A similar study (12) of Israeli soldiers with traumatic amputations after the Yom Kippur War provided similar observations. Most of the wounded men spoke of their initial injury as painless and used neutral terms such as “bang,” “thump,” or “blow” to describe their first sensation. They often volunteered their surprise that the injury did not hurt.

Melzack, Wall, and Ty (13) examined the features of acute pain in patients at an emergency clinic. Patients who had severe, life-threatening injuries or who were agitated, drunk, or “in shock” were excluded from the study. Of 138 patients who were alert, rational, and coherent, 51 (37%) stated that they did not feel pain at the time of injury. The majority of these patients reported onset of pain within an hour of injury, although the delays were as long as 9 hours or more in some patients. The predominant emotions of the patients were embarrassment at appearing careless or worry about loss of wages.

The occurrence of delays in pain onset was related to the nature of the injury.
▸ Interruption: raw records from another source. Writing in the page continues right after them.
import Summits.QuantumFields.BalabanUV.T4Continuum.Support.VariationalVectorRegularityRho
import Summits.QuantumFields.BalabanUV.T4Continuum.Support.VariationalVectorPoincareNear

/-!
# T⁴ programme, spine node NE2 (U1a), lane P2 — leaf V-REG (1-forms), file 7: V-REG FOR THE FEYNMAN–LANDAU FORM ON LINE CARRIERS NEAR A PRODUCT LINE
# (`‖T − lineT T′ R‖ ≤ γ`, the `(E_k)`-near carriers of the taxi ∕ composite towers): (Går) and V-P discharged by leaf-10-g3's near-line rough Poincaré
# (`VariationalVectorPoincareNear.qWV_le_near_line_poincare`, p219305) through leaf-09-g6's `garding_landau` ∕ `qWV_le_of_poincare_divControl`; ONLY V-UB displayed:
# `rhoV n M R W ≤ (4Λ + ½)·(ScV n M R (landauG 1 R) W + nsqV M φ)` in the classes `2d(nw)² ≤ ½`, `64γ² ≤ 1`, `80·d·(n²p) ≤ 1`
# (model level, `E = ℂ`; cell `pub-balaban`, NE2 formalisation swarm, leaf prover 03 gen 5; asked for by leaf-04-g5's taxi-tower END, CLAIMS.log ≈15:39Z)

HONEST FRAMING (T4-DAG p. 1).  Rung (B)+1 only — NOT infinite volume, NOT a mass gap, NOT Clay.  NE2 is NOT IN PRINT and NOT proved here.  MODEL LEVEL: unitary
site transports `T′`, unitary bond transports `R` (plaquette defect `p`), contractive line-indexed transports `T` at distance `γ` from `lineT T′ R` — all DATA (c5);
the Landau functional is the tree's only typed inhabitant of the gauge term, NOT Bałaban's `G`.  Composition ([folklore]) of file 3/4's `hREG_rhoV_landau` with
p219305 and p219068; no `def`, no `sorry`; axioms standard.  HONEST DEPENDENCY (cell, verbatim): continuum YM on T⁴ ⇐ BetaPertH ∧ nine spine estimates (0/9
proved); BetaPertH ⇐ (D1) ∧ (D4) ∧ CAP+tail; G-an2-4 gates asym, D1 and NE2/3/4.
-/

noncomputable section

open scoped BigOperators ComplexConjugate ComplexOrder Matrix

namespace Summit.QuantumFields.BalabanUV.T4Continuum.VariationalVectorRegularityNear

open Finset
open Literature.MathematicalPhysics.QuantumFieldTheory.Balaban1983to89.B5Prop11Plancherel (Tor fine unitVec)
open Literature.MathematicalPhysics.QuantumFieldTheory.Balaban1983to89.B5Blocks16 (blockOf)
open Summit.QuantumFields.BalabanUV.T4Continuum.VariationalColourFederbush (norm_le_one_of_mem_unitary)
open Summit.QuantumFields.BalabanUV.T4Continuum.VariationalVectorFederbush (lineT)
open Summit.QuantumFields.BalabanUV.T4Continuum.VectorBlockTrialForm (nsqV nsqV_nonneg QvL roughV)
open Summit.QuantumFields.BalabanUV.T4Continuum.VariationalVectorForm (ScV qWV ScV_nonneg)
open Summit.QuantumFields.BalabanUV.T4Continuum.VariationalVectorGarding (landauG landauG_nonneg garding_landau qWV_le_of_poincare_divControl divControl_landauG)
open Summit.QuantumFields.BalabanUV.T4Continuum.VariationalVectorOneStepPhys (rhoV)
open Summit.QuantumFields.BalabanUV.T4Continuum.VariationalVectorPoincareNear (qWV_le_near_line_poincare)
open Summit.QuantumFields.BalabanUV.T4Continuum.VariationalVectorRegularityRho (hREG_rhoV_landau)

variable {d : ℕ} (n : ℕ) [NeZero n] (M : Fin d → ℕ) [hM : ∀ μ, NeZero (M μ)]

/-- **LEAF V-REG FOR THE FEYNMAN–LANDAU FORM ON LINE CARRIERS NEAR A PRODUCT LINE** (model level, `E = ℂ`): contractive line transports `T` with
`‖T − lineT T′ R‖ ≤ γ`, `64γ² ≤ 1`; unitary `T′`, `R` with in-block defect `w` (`2d(nw)² ≤ ½`) and plaquette defect `p` (`80·d·(n²p) ≤ 1`); V-UB (`Λ`) displayed:
for every datum `φ` and every constrained minimiser `W` of `ScV n M R (landauG 1 R)` on `{QvL T · = φ}`, `rhoV n M R W ≤ (4Λ + ½)·(ScV n M R (landauG 1 R) W + nsqV M φ)`.
[folklore] -/
theorem hREG_rhoV_landau_near {R : Tor (fine n M) → Fin d → (ℂ →L[ℂ] ℂ)} (hU : ∀ x μ, R x μ ∈ unitary (ℂ →L[ℂ] ℂ))
    {T' : Tor (fine n M) → (ℂ →L[ℂ] ℂ)} (hT' : ∀ x, T' x ∈ unitary (ℂ →L[ℂ] ℂ)) {w : ℝ}
    (hw : ∀ (x : Tor (fine n M)) (μ : Fin d), blockOf n M (x + unitVec (fine n M) μ) = blockOf n M x →
      ‖R x μ * star (T' (x + unitVec (fine n M) μ)) * T' x - 1‖ ≤ w)
    (hsmallw : 2 * (d : ℝ) * ((n : ℝ) * w) ^ 2 ≤ 1 / 2) {p : ℝ} (hp : 0 ≤ p)
    (hP : ∀ x μ ν, ‖R x μ * R (x + unitVec (fine n M) μ) ν - R x ν * R (x + unitVec (fine n M) ν) μ‖ ≤ p)
    (hsmallp : 80 * (d * ((n : ℝ) ^ 2 * p)) ≤ 1)
    {T : Tor M → (Fin d → Fin n) → Fin n → Fin d → (ℂ →L[ℂ] ℂ)} (hT : ∀ y j t μ, ‖T y j t μ‖ ≤ 1) {γ : ℝ}
    (hnear : ∀ y j t μ, ‖T y j t μ - lineT n M T' R y j t μ‖ ≤ γ) (hγs : 64 * γ ^ 2 ≤ 1) {Λ : ℝ} (hΛ : 0 ≤ Λ)
    (hUBc : ∀ φ : Tor M → Fin d → ℂ, ∃ W, QvL n M T W = φ ∧ ScV n M R (landauG (fine n M) 1 R) W ≤ Λ * nsqV M φ) :
    ∀ (φ : Tor M → Fin d → ℂ) (W : Tor (fine n M) → Fin d → ℂ), QvL n M T W = φ →
      (∀ W₂, QvL n M T W₂ = φ → ScV n M R (landauG (fine n M) 1 R) W ≤ ScV n M R (landauG (fine n M) 1 R) W₂) →
      rhoV n M R W ≤ (4 * Λ + 1 / 2) * (ScV n M R (landauG (fine n M) 1 R) W + nsqV M φ) := by
  intro φ W hW hmin
  have hd : (0 : ℝ) ≤ d := Nat.cast_nonneg d
  have hR1 : ∀ x μ, ‖R x μ‖ ≤ 1 := fun x μ => norm_le_one_of_mem_unitary (hU x μ)
  -- the near-line rough Poincaré (leaf-10-g3): A = 64, B = 40
  have hPoinc := qWV_le_near_line_poincare n M hT' hR1 hw hsmallw hnear hγs
  have hsmall : 2 * 40 * (d * ((n : ℝ) ^ 2 * p)) ≤ 1 := by linarith
  -- (Går) and V-P for the Landau form on these carriers (leaf-09-g6)
  have hGar := fun W => garding_landau n M hU hp hP one_pos (Q := QvL n M T) hPoinc hsmall W
  have hPc := fun W => qWV_le_of_poincare_divControl n M hU hp hP (landauG_nonneg zero_le_one R) (divControl_landauG n M R one_pos (QvL n M T))
    (by norm_num : (0 : ℝ) ≤ 40) hPoinc hsmall W
  set a : ℝ := d * ((n : ℝ) ^ 2 * p) with ha
  have ha0 : 0 ≤ a := by positivity
  have ha1 : a ≤ 1 / 80 := by linarith
  have hCGar : (0 : ℝ) ≤ 2 * (1 + 1) := by norm_num
  have hCGar' : (0 : ℝ) ≤ 2 * (0 + a * 64) := by positivity
  have h := hREG_rhoV_landau n M hU hp hP hT hΛ hCGar hCGar' hUBc hPc hGar φ W hW hmin
  -- the explicit constant is at most `4Λ + ½` in the plaquette class `80·d·(n²p) ≤ 1`
  set CP : ℝ := max (40 * (2 * (1 + (1 : ℝ)))) (64 + 40 * (2 * (0 + a * 64))) with hCPdef
  have hCP : CP ≤ 160 := max_le (by norm_num) (by nlinarith)
  have hconst : 4 * Λ + 2 * d * ((n : ℝ) ^ 2 * p) * (2 * (1 + 1) + 2 * (0 + a * 64)) + 5 * (d : ℝ) ^ 2 * ((n : ℝ) ^ 2 * p) ^ 2 * CP
      ≤ 4 * Λ + 1 / 2 := by
    have e : 2 * d * ((n : ℝ) ^ 2 * p) * (2 * (1 + 1) + 2 * (0 + a * 64)) + 5 * (d : ℝ) ^ 2 * ((n : ℝ) ^ 2 * p) ^ 2 * CP
        = 8 * a + 256 * a ^ 2 + 5 * a ^ 2 * CP := by rw [ha]; ring
    have h1 : a ^ 2 ≤ a * (1 / 80) := by nlinarith
    have h2 : a ^ 2 * CP ≤ a ^ 2 * 160 := mul_le_mul_of_nonneg_left hCP (sq_nonneg a)
    nlinarith [e, h1, h2]
  have hS0 : 0 ≤ ScV n M R (landauG (fine n M) 1 R) W + nsqV M φ :=
    add_nonneg (ScV_nonneg n M R (landauG_nonneg zero_le_one R) W) (nsqV_nonneg M φ)
  exact h.trans (mul_le_mul_of_nonneg_right hconst hS0)

end Summit.QuantumFields.BalabanUV.T4Continuum.VariationalVectorRegularityNear

end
Of 46 patients whose injuries were limited to skin (lacerations, cuts, abrasions, burns), 53% had a pain-free period. Of 86 patients with deep-tissue injuries (fractures, sprains, bruises, amputation of a finger, stabs, and crushes), 28% had a pain-free period. The results indicate that the relation between injury and pain is highly variable and complex.


Attention Diversion and Distraction

If a person’s attention is focused on a potentially painful experience, he will tend to perceive pain more intensely than he would normally. Hall and Stride (14) found that the simple appearance of the word “pain” in a set of instructions made anxious subjects more likely to report a given level of electric shock as painful; the same level of shock was rarely reported to be painful when the word was absent from the instructions. Thus, the mere anticipation of pain is sufficient to raise the level of anxiety and thereby the intensity of perceived pain. Similarly, Hill, Kornetsky and associates (15,16) have shown that if anxiety is dispelled (by reassuring the subject that he has control over the pain-producing stimulus), a given level of electric shock or burning heat is perceived as significantly less painful than the same stimulus under conditions of high anxiety.

In contrast to the effects of attention on pain, it is well known that distraction of attention away from pain can diminish or abolish it. Distraction of attention may partly explain why boxers, football players, and other athletes sometimes sustain severe injuries during the excitement of the sport without being aware that they have been hurt.

Distraction of attention, however, is usually effective only when the pain is steady or rises slowly in intensity (17). If radiant heat is focused on the skin, for example, the pain may rise so suddenly and sharply that subjects are unable to control it by distraction. But when the pain rises slowly, people may use various stratagems to distract their attention from it. They often find that the pain actually levels off or decreases before it reaches the anticipated intolerable level. Distraction stratagems are used effectively by some people to control pain produced by dental drilling and extraction (18).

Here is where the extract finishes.